Au-delà de la dimension historique de ces célébrations, les experts et personnalités de divers horizons qui ont souhaité s’exprimer par écrit ou par visioconférence sur ce passé qu’ont en partage la France, le Congo, l’Afrique et plus loin la communauté francophone, ont mis en avant l’intérêt d’un débat qui ne doit pas être occulté.
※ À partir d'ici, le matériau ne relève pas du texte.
import Summits.QuantumFields.YangMills.Theorems.ParabolicTrajectoryLatticeGapOnTrajectorySparseDefectDefs
import HarnessLib

/-!
# Crux `LatticeGapOnTrajectory` (stmt-QuantumFields-10523), line `sparse-defect-orbit-window`:
# stub (U) `stub_sparseUnderOfLargeField` — joint sparseness of bad cells from large-field sparseness

Registered stub (U) of the line skeleton, `--supports stmt-QuantumFields-10523` (G-blind finite
probability; nothing about mass gaps is asserted, everything here is proved).

If at coupling `β` and side `2S+1` every prescribed plaquette set `X` is jointly `ε₀`-large with
probability `≤ e^{−cβ|X|}` under Wilson's torus measure (the body of `LargeFieldSparse r` at `(β, S)`,
with `cβ ≥ 0`), and the bad event of each coarse cell `x` is covered by `J` prescribed large-field
events `{every p ∈ P x j is ε₀-large}` with `|P x j| ≥ m`, the families of distinct cells being
pairwise disjoint, then for every finite set of cells `X`,
`μ_β(every cell of X is bad) ≤ (J e^{−cβm})^{|X|}`, i.e. `SparseUnder μ_β good (J e^{−cβm})`.

Proof (union bound). For a bad configuration pick, for each `x ∈ X`, an index `φ x : Fin J` whose
event holds; the bad event is thus covered by the `J^{|X|}` events
`{every p ∈ ⋃_{x ∈ X} P x (φ x) is large}` indexed by the choice functions `φ : X → Fin J`. By
disjointness `|⋃_{x ∈ X} P x (φ x)| = Σ_{x ∈ X} |P x (φ x)| ≥ m|X|`, so each event has probability
`≤ e^{−cβ m |X|} = (e^{−cβm})^{|X|}` (monotonicity of `exp`, `cβ ≥ 0`), and summing over the
`J^{|X|}` choice functions gives `J^{|X|} (e^{−cβm})^{|X|} = (J e^{−cβm})^{|X|}`.
-/

set_option autoImplicit false

noncomputable section

namespace Summit.QuantumFields.YangMills.Cruxes.LatticeGapOnTrajectory.SparseDefectOrbitWindow

open scoped BigOperators ENNReal
open MeasureTheory
open Literature.MathematicalPhysics.QuantumFieldTheory
open Summit.QuantumFields.YangMills.Cruxes.LatticeGapOnTrajectory.OrbitKantorovichFiniteSize

namespace StubSparseUnderOfLargeField

/-- ENNReal bookkeeping for the union bound: `J ^ k` copies of `ofReal (a ^ k)` sum to
`ofReal ((J a) ^ k)`. -/
theorem pow_nsmul_ofReal_pow (J k : ℕ) (a : ℝ) :
    (J ^ k) • ENNReal.ofReal (a ^ k) = ENNReal.ofReal (((J : ℝ) * a) ^ k) := by
  rw [nsmul_eq_mul, mul_pow, ENNReal.ofReal_mul (by positivity), ← ENNReal.ofReal_natCast,
    Nat.cast_pow]

/-- The exponential comparison: if `m k ≤ n` and `0 ≤ t` then `exp (−t n) ≤ (exp (−t m)) ^ k`. -/
theorem exp_neg_mul_le_pow {t : ℝ} (ht : 0 ≤ t) {m k n : ℕ} (h : m * k ≤ n) :
    Real.exp (-(t * n)) ≤ Real.exp (-(t * m)) ^ k := by
  have h1 : (m : ℝ) * k ≤ n := by exact_mod_cast h
  have h2 : t * ((m : ℝ) * k) ≤ t * n := mul_le_mul_of_nonneg_left h1 ht
  calc Real.exp (-(t * n)) ≤ Real.exp (-(t * ((m : ℝ) * k))) := Real.exp_le_exp.mpr (neg_le_neg h2)
    _ = Real.exp (-(t * m)) ^ k := by
      rw [← Real.exp_nat_mul]
      congr 1
      ring

/-- Cardinality of a disjoint union of sets of size `≥ m` indexed by (the subtype of) a finset `X`:
at least `m |X|`. -/
theorem mul_card_le_card_biUnion {ι κ : Type} [DecidableEq κ] (X : Finset ι) (m : ℕ)
    (Q : ↥X → Finset κ) (hm : ∀ x, m ≤ (Q x).card)
    (hdisj : ∀ x x' : ↥X, x ≠ x' → Disjoint (Q x) (Q x')) :
    m * X.card ≤ (X.attach.biUnion Q).card := by
  rw [Finset.card_biUnion fun x _ x' _ hxx' => hdisj x x' hxx']
  calc m * X.card = ∑ _x ∈ X.attach, m := by
        rw [Finset.sum_const, Finset.card_attach, smul_eq_mul, mul_comm]
    _ ≤ ∑ x ∈ X.attach, (Q x).card := Finset.sum_le_sum fun x _ => hm x

end StubSparseUnderOfLargeField

open StubSparseUnderOfLargeField in
/-- **Stub (U) `stub_sparseUnderOfLargeField`** (G-blind TOOL): joint sparseness of bad cells under
Wilson's torus measure from large-field sparseness by the UNION BOUND. If at coupling `β` and side
`2S+1` every prescribed plaquette set is jointly `ε₀`-large with probability `≤ e^{−cβ|X|}` (the body of
`LargeFieldSparse r` at `(β, S)`), and the bad event of each cell `x` is covered by `J` prescribed
large-field events `{every p ∈ P x j is ε₀-large}` with `|P x j| ≥ m`, the families of distinct cells
being pairwise disjoint, then `μ_β(every cell of X is bad) ≤ (J e^{−cβm})^{|X|}` for every finite set of
cells `X` — i.e. `SparseUnder μ_β good (J e^{−cβm})`. (Sum over the `J^{|X|}` choice functions on `X`;
for each, the union of the chosen sets has `≥ m|X|` plaquettes.) -/
theorem stub_sparseUnderOfLargeField :
    ∀ (G : Type) [Group G] [TopologicalSpace G] [IsTopologicalGroup G] [CompactSpace G]
      [MeasurableSpace G] [BorelSpace G] (r : LatticeRep G) (ε₀ c β : ℝ) (S : ℕ), 0 ≤ c * β →
      (∀ X : Finset (Plaquette 4 (2 * S + 1)),
        wilsonMeasure (d := 4) (L := 2 * S + 1) r.ρ β
            {U | ∀ p ∈ X, ε₀ ≤ (r.N : ℝ) - (r.ρ (plaquetteHolonomy U p.1 p.2.1.1 p.2.1.2)).trace.re} ≤
          ENNReal.ofReal (Real.exp (-(c * β * X.card)))) →
      ∀ {μ : Fin 4 → ℕ} (good : CoarseIdx μ → Set (GaugeConfig 4 (2 * S + 1) G)) (J m : ℕ)
        (P : CoarseIdx μ → Fin J → Finset (Plaquette 4 (2 * S + 1))),
        (∀ (x : CoarseIdx μ) (U : GaugeConfig 4 (2 * S + 1) G), U ∉ good x → ∃ j : Fin J, ∀ p ∈ P x j,
            ε₀ ≤ (r.N : ℝ) - (r.ρ (plaquetteHolonomy U p.1 p.2.1.1 p.2.1.2)).trace.re) →
        (∀ x j, m ≤ (P x j).card) →
        (∀ (x x' : CoarseIdx μ) (j j' : Fin J), x ≠ x' → Disjoint (P x j) (P x' j')) →
          SparseUnder (wilsonMeasure (d := 4) (L := 2 * S + 1) r.ρ β) good
            ((J : ℝ) * Real.exp (-(c * β * m))) := by
  intro G _ _ _ _ _ _ r ε₀ c β S hcβ hLF μ good J m P hcover hm hdisj X
  classical
  -- the large-field predicate of a plaquette and the chosen plaquette set of a choice function
  set large : GaugeConfig 4 (2 * S + 1) G → Plaquette 4 (2 * S + 1) → Prop := fun U p =>
    ε₀ ≤ (r.N : ℝ) - (r.ρ (plaquetteHolonomy U p.1 p.2.1.1 p.2.1.2)).trace.re
  set Y : (↥X → Fin J) → Finset (Plaquette 4 (2 * S + 1)) := fun φ =>
    X.attach.biUnion fun x => P x.1 (φ x)
  -- (1) cover of the bad event by the `J ^ |X|` prescribed large-field events
  have hcov : {σ : GaugeConfig 4 (2 * S + 1) G | ∀ x ∈ X, σ ∉ good x} ⊆
      ⋃ φ : ↥X → Fin J, {U | ∀ p ∈ Y φ, large U p} := by
    intro σ hσ
    choose j hj using fun x : ↥X => hcover x.1 σ (hσ x.1 x.2)
    refine Set.mem_iUnion.2 ⟨j, fun p hp => ?_⟩
    obtain ⟨x, -, hx⟩ := Finset.mem_biUnion.1 hp
    exact hj x p hx
  -- (2) each chosen union has at least `m |X|` plaquettes (disjointness across distinct cells)
  have hcard : ∀ φ : ↥X → Fin J, m * X.card ≤ (Y φ).card := fun φ =>
    mul_card_le_card_biUnion X m (fun x => P x.1 (φ x)) (fun x => hm x.1 (φ x))
      fun x x' hxx' => hdisj x.1 x'.1 (φ x) (φ x') fun h => hxx' (Subtype.ext h)
  -- (3) each piece is bounded by the large-field hypothesis and monotonicity of `exp`
  have hpiece : ∀ φ : ↥X → Fin J,
      wilsonMeasure (d := 4) (L := 2 * S + 1) r.ρ β {U | ∀ p ∈ Y φ, large U p} ≤
        ENNReal.ofReal (Real.exp (-(c * β * m)) ^ X.card) := fun φ =>
    (hLF (Y φ)).trans (ENNReal.ofReal_le_ofReal (exp_neg_mul_le_pow hcβ (hcard φ)))
  -- (4) union bound and bookkeeping
  calc wilsonMeasure (d := 4) (L := 2 * S + 1) r.ρ β {σ | ∀ x ∈ X, σ ∉ good x}
      ≤ wilsonMeasure (d := 4) (L := 2 * S + 1) r.ρ β
          (⋃ φ : ↥X → Fin J, {U | ∀ p ∈ Y φ, large U p}) := measure_mono hcov
    _ ≤ ∑ φ : ↥X → Fin J,
          wilsonMeasure (d := 4) (L := 2 * S + 1) r.ρ β {U | ∀ p ∈ Y φ, large U p} :=
        measure_iUnion_fintype_le _ _
    _ ≤ ∑ _φ : ↥X → Fin J, ENNReal.ofReal (Real.exp (-(c * β * m)) ^ X.card) :=
        Finset.sum_le_sum fun φ _ => hpiece φ
    _ = (J ^ X.card) • ENNReal.ofReal (Real.exp (-(c * β * m)) ^ X.card) := by
        rw [Finset.sum_const, Finset.card_univ, Fintype.card_fun, Fintype.card_fin, Fintype.card_coe]
    _ = ENNReal.ofReal (((J : ℝ) * Real.exp (-(c * β * m))) ^ X.card) :=
        pow_nsmul_ofReal_pow J X.card _

end Summit.QuantumFields.YangMills.Cruxes.LatticeGapOnTrajectory.SparseDefectOrbitWindow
Sur les aspérités de la colonisation, comme sur les espérances véhiculées dans les espaces territoriaux concernés au moment où la défaite des nazis a restructuré le discours des décideurs de l’époque, la trentaine de communications proposées au colloque sont un bel hommage rendu à De Gaulle et à Brazzaville.

Du Canada à la France, du Congo Brazzaville au Congo Kinshasa comme on aime nommer les deux pays « voisinés » par leurs capitales pour les distinguer, en passant par le Tchad, la Centrafrique et le Cameroun, il y a lieu de considérer les retrouvailles de la capitale congolaise, les 27 et 28 octobre, dans la dimension qui leur va bien : celle qui indique qu’il y aura toujours à dire entre la France et les pays africains qui constituèrent naguère avec elle, une communauté d’intérêts marquée par tant d’appréhensions, et n’ayant jamais, au moins jusqu’à ce jour, déclaré ne plus être en mesure de dialoguer.

Autant fonder la certitude qu’au sortir de ce rendez-vous que Brazzaville s’est donnée le temps d’organiser en partenariat avec Paris, la Fondation Charles de Gaulle et l’Afrique représentée, l’histoire entre partenaires ne cessera jamais de s’écrire. L’avenir de leurs relations en dépend.